[Dataset records]
◆ ◆ ◆

import Summits.Ventures.PercRepro.RankLevelSetCoreSevenOfFormSplitKY
import Summits.Ventures.PercRepro.RankLevelSetCoreSevenOfForm
import Summits.Ventures.PercRepro.S1TriangleCountBootEight
import Summits.Ventures.PercRepro.S1TriangleBoundEightValuesA
import Summits.Ventures.PercRepro.S1CoreFourCircuitSum
import Summits.Ventures.PercRepro.S1CoreCapEightExactFinal
import Summits.Ventures.PercRepro.S1CoreCapEightExactChain
import Summits.Ventures.PercRepro.S1CoreCapEightExactChainB
import Summits.Ventures.PercRepro.S1FiveCircuitCountSharpC
import Summits.Ventures.PercRepro.RankLevelSetLevelSixRowsNineToFifteen
import Summits.Ventures.PercRepro.S3SixWindow
import Summits.Ventures.PercRepro.RankLevelSetLevelSevenRowThirtyEightTelForm
import Summits.Ventures.PercRepro.RankLevelSetLevelSevenRowThirtyEightTelCellsA
import Summits.Ventures.PercRepro.RankLevelSetLevelSevenRowThirtyEightLarge

/-!
# PercRepro — THE ROW `38` OF LEVEL `7` AT ITS RANK: C-025 AT `q = 7`, `p = 38`, FOR EVERY FINITE MATROID, ON THE TELESCOPING
COUNT WITH THE NULLITY SPLIT IN `k` STEPS, THE BONFERRONI CORRECTION AT LEVEL `7` AND THE SPLIT `Y`-TAIL (THE REFINED TRIANGLE COUNT `triBound8` ON THE KERNELS AT NULLITIES `4` AND `5`, THE EXACT s₄ CHAIN, T4⁺) (p8, gen 23; a feeder for S4 — the top of the `q = 7` window; the rows `≥ 39` are chained
in RankLevelSetLevelSevenRowThirtyNineChain)

Level `7` at rank `38` by the per-rank wrapper `rls_succ_large_at 6 7 38` (p8 g0, S3SixWindow): level `6` at `37`
(`c025_six_all`) and the `e`-free core at `(38, d)` for every `d ≥ 8` — the cells `8 ≤ d ≤ 153` by their numeric forms ON
THE TELESCOPING COUNT (`tel_form38`, RankLevelSetLevelSevenRowThirtyEightTelForm: the `N`-side `nsideTel 38 d S3 S4 S5` with the
disjoint pair count and the per-level minimum of the quartic pair bound and the coloop telescoping; the nullity-capped
`Y`-tail or the count-based one, THE NULLITY SPLIT IN `k` STEPS per cell, THE BONFERRONI CORRECTION AT LEVEL `7`) through `c025_core_seven_of_form_splitky` (RankLevelSetCoreSevenOfFormSplitKY) with `hs3` from THE REFINED
TRIANGLE COUNT `S1.ncard_triangles_le_triBound8` (S1TriangleCountBootEight: the kernels `s₃ ≤ 6` at nullity `4` and `s₃ ≤ 8` at nullity `5` with the restriction-refined step, under (C1), (C2) and (C3)), `hs4` from p1's EXACT s₄ CHAIN at `d = 8 … 13` and its continuation at `d = 14 … 20`
(`S1.ncard_fourCircuits_le_eighty_seven` … `…_one_thousand_five_hundred_twenty_one`, S1CoreCapEightExactFinal / …Chain / …ChainB — the cells
`8 ≤ d ≤ 20` carry the literal values) and from p1's T4⁺ `S1.ncard_fourCircuits_le_fourCircuitBound` (S1CoreFourCircuitSum) at `d ≥ 21`, and `hs5` from
`S1.fortyEight_mul_ncard_five_circuits_le_sharp` (S1FiveCircuitCountSharpC), the coranks `d ≥ 154` by the large-corank
inequality at `(38, n ≥ 192)` (`largeSeven_all38`) through `c025_core_seven_large_of_ineq` (RankLevelSetCoreSevenOfForm).
* **`c025_core_seven_at_thirty_eight`** — the `e`-free core at rank `38`, every corank `d ≥ 8`;
* **`c025_seven_at_thirty_eight`** — level `7` at rank `38`, every finite matroid.
Axioms: standard.
-/

open scoped Matroid

namespace PercRepro

namespace ThmN

variable {α : Type}

/-- **The `e`-free core of level `7` at rank `38`, every corank `d ≥ 8`**: the numeric forms of the cells `(38, 8 … 153)` on
the telescoping count with the refined triangle count, p1's exact s₄ chain (`d ≤ 20`) / T4⁺ (`d ≥ 21`) and the sharp five-circuit count, the capped tail, and the
large-corank inequality at `(38, n ≥ 192)`. -/
theorem c025_core_seven_at_thirty_eight (M : Matroid α) [M.Finite] (d : ℕ) (hd8 : 8 ≤ d) (hR : M.eRank = (38 : ℕ∞))
    (hn : M.E.ncard = 38 + d) (hfree : EFree M) : RLS M 38 7 := by
  rcases Nat.lt_or_ge d 154 with h | h
  · -- the circuit bounds: the re-based triangle count, T4⁺ and the sharp five-circuit count
    have hd : M.E.encard = M.eRank + d := by
      rw [hR, ← M.ground_finite.cast_ncard_eq, hn]
      push_cast
      ring
    have hs : ∀ e ∈ M.E, ∀ f ∈ M.E, e ≠ f → M.eRk {e, f} = 2 := by
      intro e he f hf hef
      have h2 : (2 : ℕ∞) ≤ M.eRk {e, f} :=
        two_le_eRk_of_two_le_ncard_of_free M hfree (Set.pair_subset he hf) (by rw [Set.ncard_pair hef])
      have h3 : M.eRk {e, f} ≤ 2 := by
        have := M.eRk_le_encard {e, f}
        rwa [Set.encard_pair hef] at this
      exact le_antisymm h3 h2
    have hC1 : ∀ L ⊆ M.E, M.eRk L = 2 → L.ncard ≤ 3 :=
      fun L hL hr => ncard_le_three_of_eRk_two M hs hfree hL hr
    have hC2 : ∀ X ⊆ M.E, M.eRk X ≤ 3 → X.ncard ≤ 6 :=
      fun X hX hr => ncard_le_six_of_eRk_le_three_of_free M hfree hX hr
    have hC3 : ∀ X ⊆ M.E, M.eRk X ≤ 4 → X.ncard ≤ 10 :=
      fun X hX hr => ncard_le_ten_of_eRk_le_four_of_free M hfree hX hr
    have hs3 : {C | M.IsCircuit C ∧ C.ncard = 3}.ncard ≤ S1.triBound8 d :=
      S1.ncard_triangles_le_triBound8 M hC1 hC2 hC3 hd
    have hs5 : {C | M.IsCircuit C ∧ C.ncard = 5}.ncard ≤ 7 * d * (d + 1) * (d * d + d + 10) / 48 := by
      have hT5 : 48 * {C : Set α | M.IsCircuit C ∧ C.ncard = 5}.ncard ≤ 7 * d * (d + 1) * (d * d + d + 10) :=
        S1.fortyEight_mul_ncard_five_circuits_le_sharp M hC3 hd
      rw [Nat.le_div_iff_mul_le (by norm_num)]
      linarith [hT5]
    rcases Nat.lt_or_ge d 21 with h14 | h14
    · -- the coranks `8 … 20`: p1's exact s₄ chain / ChainB by name, the cells with the literal values
      interval_cases d
      · have hs3' : {C | M.IsCircuit C ∧ C.ncard = 3}.ncard ≤ 19 := by
          have h := hs3
          rwa [S1.triBound8_val_8] at h
        have hs4 : {C | M.IsCircuit C ∧ C.ncard = 4}.ncard ≤ 87 :=
          S1.ncard_fourCircuits_le_eighty_seven M hfree hd
        exact c025_core_seven_of_form_splitky M 38 8 19 87
          (7 * 8 * (8 + 1) * (8 * 8 + 8 + 10) / 48) hd8 hR hn hfree hs3' hs4 hs5 (by norm_num) (by omega)
          tel_form38_8
      · have hs3' : {C | M.IsCircuit C ∧ C.ncard = 3}.ncard ≤ 24 := by
          have h := hs3
          rwa [S1.triBound8_val_9] at h
        have hs4 : {C | M.IsCircuit C ∧ C.ncard = 4}.ncard ≤ 121 :=
          S1.ncard_fourCircuits_le_one_hundred_twenty_one M hfree hd
        exact c025_core_seven_of_form_splitky M 38 9 24 121
          (7 * 9 * (9 + 1) * (9 * 9 + 9 + 10) / 48) hd8 hR hn hfree hs3' hs4 hs5 (by norm_num) (by omega)
          tel_form38_9
      · have hs3' : {C | M.IsCircuit C ∧ C.ncard = 3}.ncard ≤ 30 := by
          have h := hs3
          rwa [S1.triBound8_val_10] at h
        have hs4 : {C | M.IsCircuit C ∧ C.ncard = 4}.ncard ≤ 165 :=
          S1.ncard_fourCircuits_le_one_hundred_sixty_five M hfree hd
        exact c025_core_seven_of_form_splitky M 38 10 30 165
          (7 * 10 * (10 + 1) * (10 * 10 + 10 + 10) / 48) hd8 hR hn hfree hs3' hs4 hs5 (by norm_num) (by omega)
          tel_form38_10
      · have hs3' : {C | M.IsCircuit C ∧ C.ncard = 3}.ncard ≤ 36 := by
          have h := hs3
          rwa [S1.triBound8_val_11] at h
        have hs4 : {C | M.IsCircuit C ∧ C.ncard = 4}.ncard ≤ 220 :=
          S1.ncard_fourCircuits_le_two_hundred_twenty M hfree hd
        exact c025_core_seven_of_form_splitky M 38 11 36 220
          (7 * 11 * (11 + 1) * (11 * 11 + 11 + 10) / 48) hd8 hR hn hfree hs3' hs4 hs5 (by norm_num) (by omega)
          tel_form38_11
      · have hs3' : {C | M.IsCircuit C ∧ C.ncard = 3}.ncard ≤ 43 := by
          have h := hs3
          rwa [S1.triBound8_val_12] at h
        have hs4 : {C | M.IsCircuit C ∧ C.ncard = 4}.ncard ≤ 287 :=
          S1.ncard_fourCircuits_le_two_hundred_eighty_seven M hfree hd
        exact c025_core_seven_of_form_splitky M 38 12 43 287
          (7 * 12 * (12 + 1) * (12 * 12 + 12 + 10) / 48) hd8 hR hn hfree hs3' hs4 hs5 (by norm_num) (by omega)
          tel_form38_12
      · have hs3' : {C | M.IsCircuit C ∧ C.ncard = 3}.ncard ≤ 51 := by
          have h := hs3
          rwa [S1.triBound8_val_13] at h
        have hs4 : {C | M.IsCircuit C ∧ C.ncard = 4}.ncard ≤ 369 :=
          S1.ncard_fourCircuits_le_three_hundred_sixty_nine M hfree hd
        exact c025_core_seven_of_form_splitky M 38 13 51 369
          (7 * 13 * (13 + 1) * (13 * 13 + 13 + 10) / 48) hd8 hR hn hfree hs3' hs4 hs5 (by norm_num) (by omega)
          tel_form38_13
      · have hs3' : {C | M.IsCircuit C ∧ C.ncard = 3}.ncard ≤ 60 := by
          have h := hs3
          rwa [S1.triBound8_val_14] at h
        have hs4 : {C | M.IsCircuit C ∧ C.ncard = 4}.ncard ≤ 467 :=
          S1.ncard_fourCircuits_le_four_hundred_sixty_seven M hfree hd
        exact c025_core_seven_of_form_splitky M 38 14 60 467
          (7 * 14 * (14 + 1) * (14 * 14 + 14 + 10) / 48) hd8 hR hn hfree hs3' hs4 hs5 (by norm_num) (by omega)
          tel_form38_14
      · have hs3' : {C | M.IsCircuit C ∧ C.ncard = 3}.ncard ≤ 70 := by
          have h := hs3
          rwa [S1.triBound8_val_15] at h
        have hs4 : {C | M.IsCircuit C ∧ C.ncard = 4}.ncard ≤ 583 :=
          S1.ncard_fourCircuits_le_five_hundred_eighty_three M hfree hd
        exact c025_core_seven_of_form_splitky M 38 15 70 583
          (7 * 15 * (15 + 1) * (15 * 15 + 15 + 10) / 48) hd8 hR hn hfree hs3' hs4 hs5 (by norm_num) (by omega)
          tel_form38_15
      · have hs3' : {C | M.IsCircuit C ∧ C.ncard = 3}.ncard ≤ 80 := by
          have h := hs3
          rwa [S1.triBound8_val_16] at h
        have hs4 : {C | M.IsCircuit C ∧ C.ncard = 4}.ncard ≤ 720 :=
          S1.ncard_fourCircuits_le_seven_hundred_twenty M hfree hd
        exact c025_core_seven_of_form_splitky M 38 16 80 720
          (7 * 16 * (16 + 1) * (16 * 16 + 16 + 10) / 48) hd8 hR hn hfree hs3' hs4 hs5 (by norm_num) (by omega)
          tel_form38_16
      · have hs3' : {C | M.IsCircuit C ∧ C.ncard = 3}.ncard ≤ 91 := by
          have h := hs3
          rwa [S1.triBound8_val_17] at h
        have hs4 : {C | M.IsCircuit C ∧ C.ncard = 4}.ncard ≤ 880 :=
          S1.ncard_fourCircuits_le_eight_hundred_eighty M hfree hd
        exact c025_core_seven_of_form_splitky M 38 17 91 880
          (7 * 17 * (17 + 1) * (17 * 17 + 17 + 10) / 48) hd8 hR hn hfree hs3' hs4 hs5 (by norm_num) (by omega)
          tel_form38_17
      · have hs3' : {C | M.IsCircuit C ∧ C.ncard = 3}.ncard ≤ 103 := by
          have h := hs3
          rwa [S1.triBound8_val_18] at h
        have hs4 : {C | M.IsCircuit C ∧ C.ncard = 4}.ncard ≤ 1065 :=
          S1.ncard_fourCircuits_le_one_thousand_sixty_five M hfree hd
        exact c025_core_seven_of_form_splitky M 38 18 103 1065
          (7 * 18 * (18 + 1) * (18 * 18 + 18 + 10) / 48) hd8 hR hn hfree hs3' hs4 hs5 (by norm_num) (by omega)
          tel_form38_18
      · have hs3' : {C | M.IsCircuit C ∧ C.ncard = 3}.ncard ≤ 115 := by
          have h := hs3
          rwa [S1.triBound8_val_19] at h
        have hs4 : {C | M.IsCircuit C ∧ C.ncard = 4}.ncard ≤ 1278 :=
          S1.ncard_fourCircuits_le_one_thousand_two_hundred_seventy_eight M hfree hd
        exact c025_core_seven_of_form_splitky M 38 19 115 1278
          (7 * 19 * (19 + 1) * (19 * 19 + 19 + 10) / 48) hd8 hR hn hfree hs3' hs4 hs5 (by norm_num) (by omega)
          tel_form38_19
      · have hs3' : {C | M.IsCircuit C ∧ C.ncard = 3}.ncard ≤ 128 := by
          have h := hs3
          rwa [S1.triBound8_val_20] at h
        have hs4 : {C | M.IsCircuit C ∧ C.ncard = 4}.ncard ≤ 1521 :=
          S1.ncard_fourCircuits_le_one_thousand_five_hundred_twenty_one M hfree hd
        exact c025_core_seven_of_form_splitky M 38 20 128 1521
          (7 * 20 * (20 + 1) * (20 * 20 + 20 + 10) / 48) hd8 hR hn hfree hs3' hs4 hs5 (by norm_num) (by omega)
          tel_form38_20
    · -- the coranks `21 … 153`: T4⁺ in the S4 slot, the dispatcher
      have hs4 : {C | M.IsCircuit C ∧ C.ncard = 4}.ncard ≤ S1.fourCircuitBound d :=
        S1.ncard_fourCircuits_le_fourCircuitBound M hfree hd
      exact c025_core_seven_of_form_splitky M 38 d (S1.triBound8 d) (S1.fourCircuitBound d)
        (7 * d * (d + 1) * (d * d + d + 10) / 48) hd8 hR hn hfree hs3 hs4 hs5 (by norm_num) (by omega)
        (tel_form38 d h14 (by omega))
  · exact c025_core_seven_large_of_ineq M 38 hR (largeSeven_all38 M.E.ncard (by omega)) hfree

/-- **Level `7` at rank `38`, every finite matroid**: `rls_succ_large_at 6 7 38` on level `6` at `37` (`c025_six_all`), the
coranks `≤ 7` (`U = ∅` or Theorem M) and the core at `38`. -/
theorem c025_seven_at_thirty_eight (M : Matroid α) [M.Finite] : RLS M 38 7 := by
  refine rls_succ_large_at (α := α) 6 7 38 (by norm_num) (fun M _ => c025_six_all M 37 (by norm_num)) ?_ ?_ M
  · -- corank `≤ 7`: `U = ∅` or Theorem M
    intro M _ hn
    rcases Nat.lt_or_ge M.E.ncard (38 + 7) with h | h
    · exact RLS_of_ncard_lt M h
    · exact RLS_of_ncard_eq M (by omega)
  · -- the core at corank `≥ 8`
    intro M _ hR hbig hfree
    exact c025_core_seven_at_thirty_eight M (M.E.ncard - 38) (by omega) hR (by omega) hfree

end ThmN

end PercRepro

◆ ◆ ◆

Could you reproduce, exactly, every line above from the line with "namespace ThmN" to the line with "large-corank inequality at", and no other line? Both ends count.

namespace ThmN

variable {α : Type}

/-- **The `e`-free core of level `7` at rank `38`, every corank `d ≥ 8`**: the numeric forms of the cells `(38, 8 … 153)` on
the telescoping count with the refined triangle count, p1's exact s₄ chain (`d ≤ 20`) / T4⁺ (`d ≥ 21`) and the sharp five-circuit count, the capped tail, and the
large-corank inequality at `(38, n ≥ 192)`. -/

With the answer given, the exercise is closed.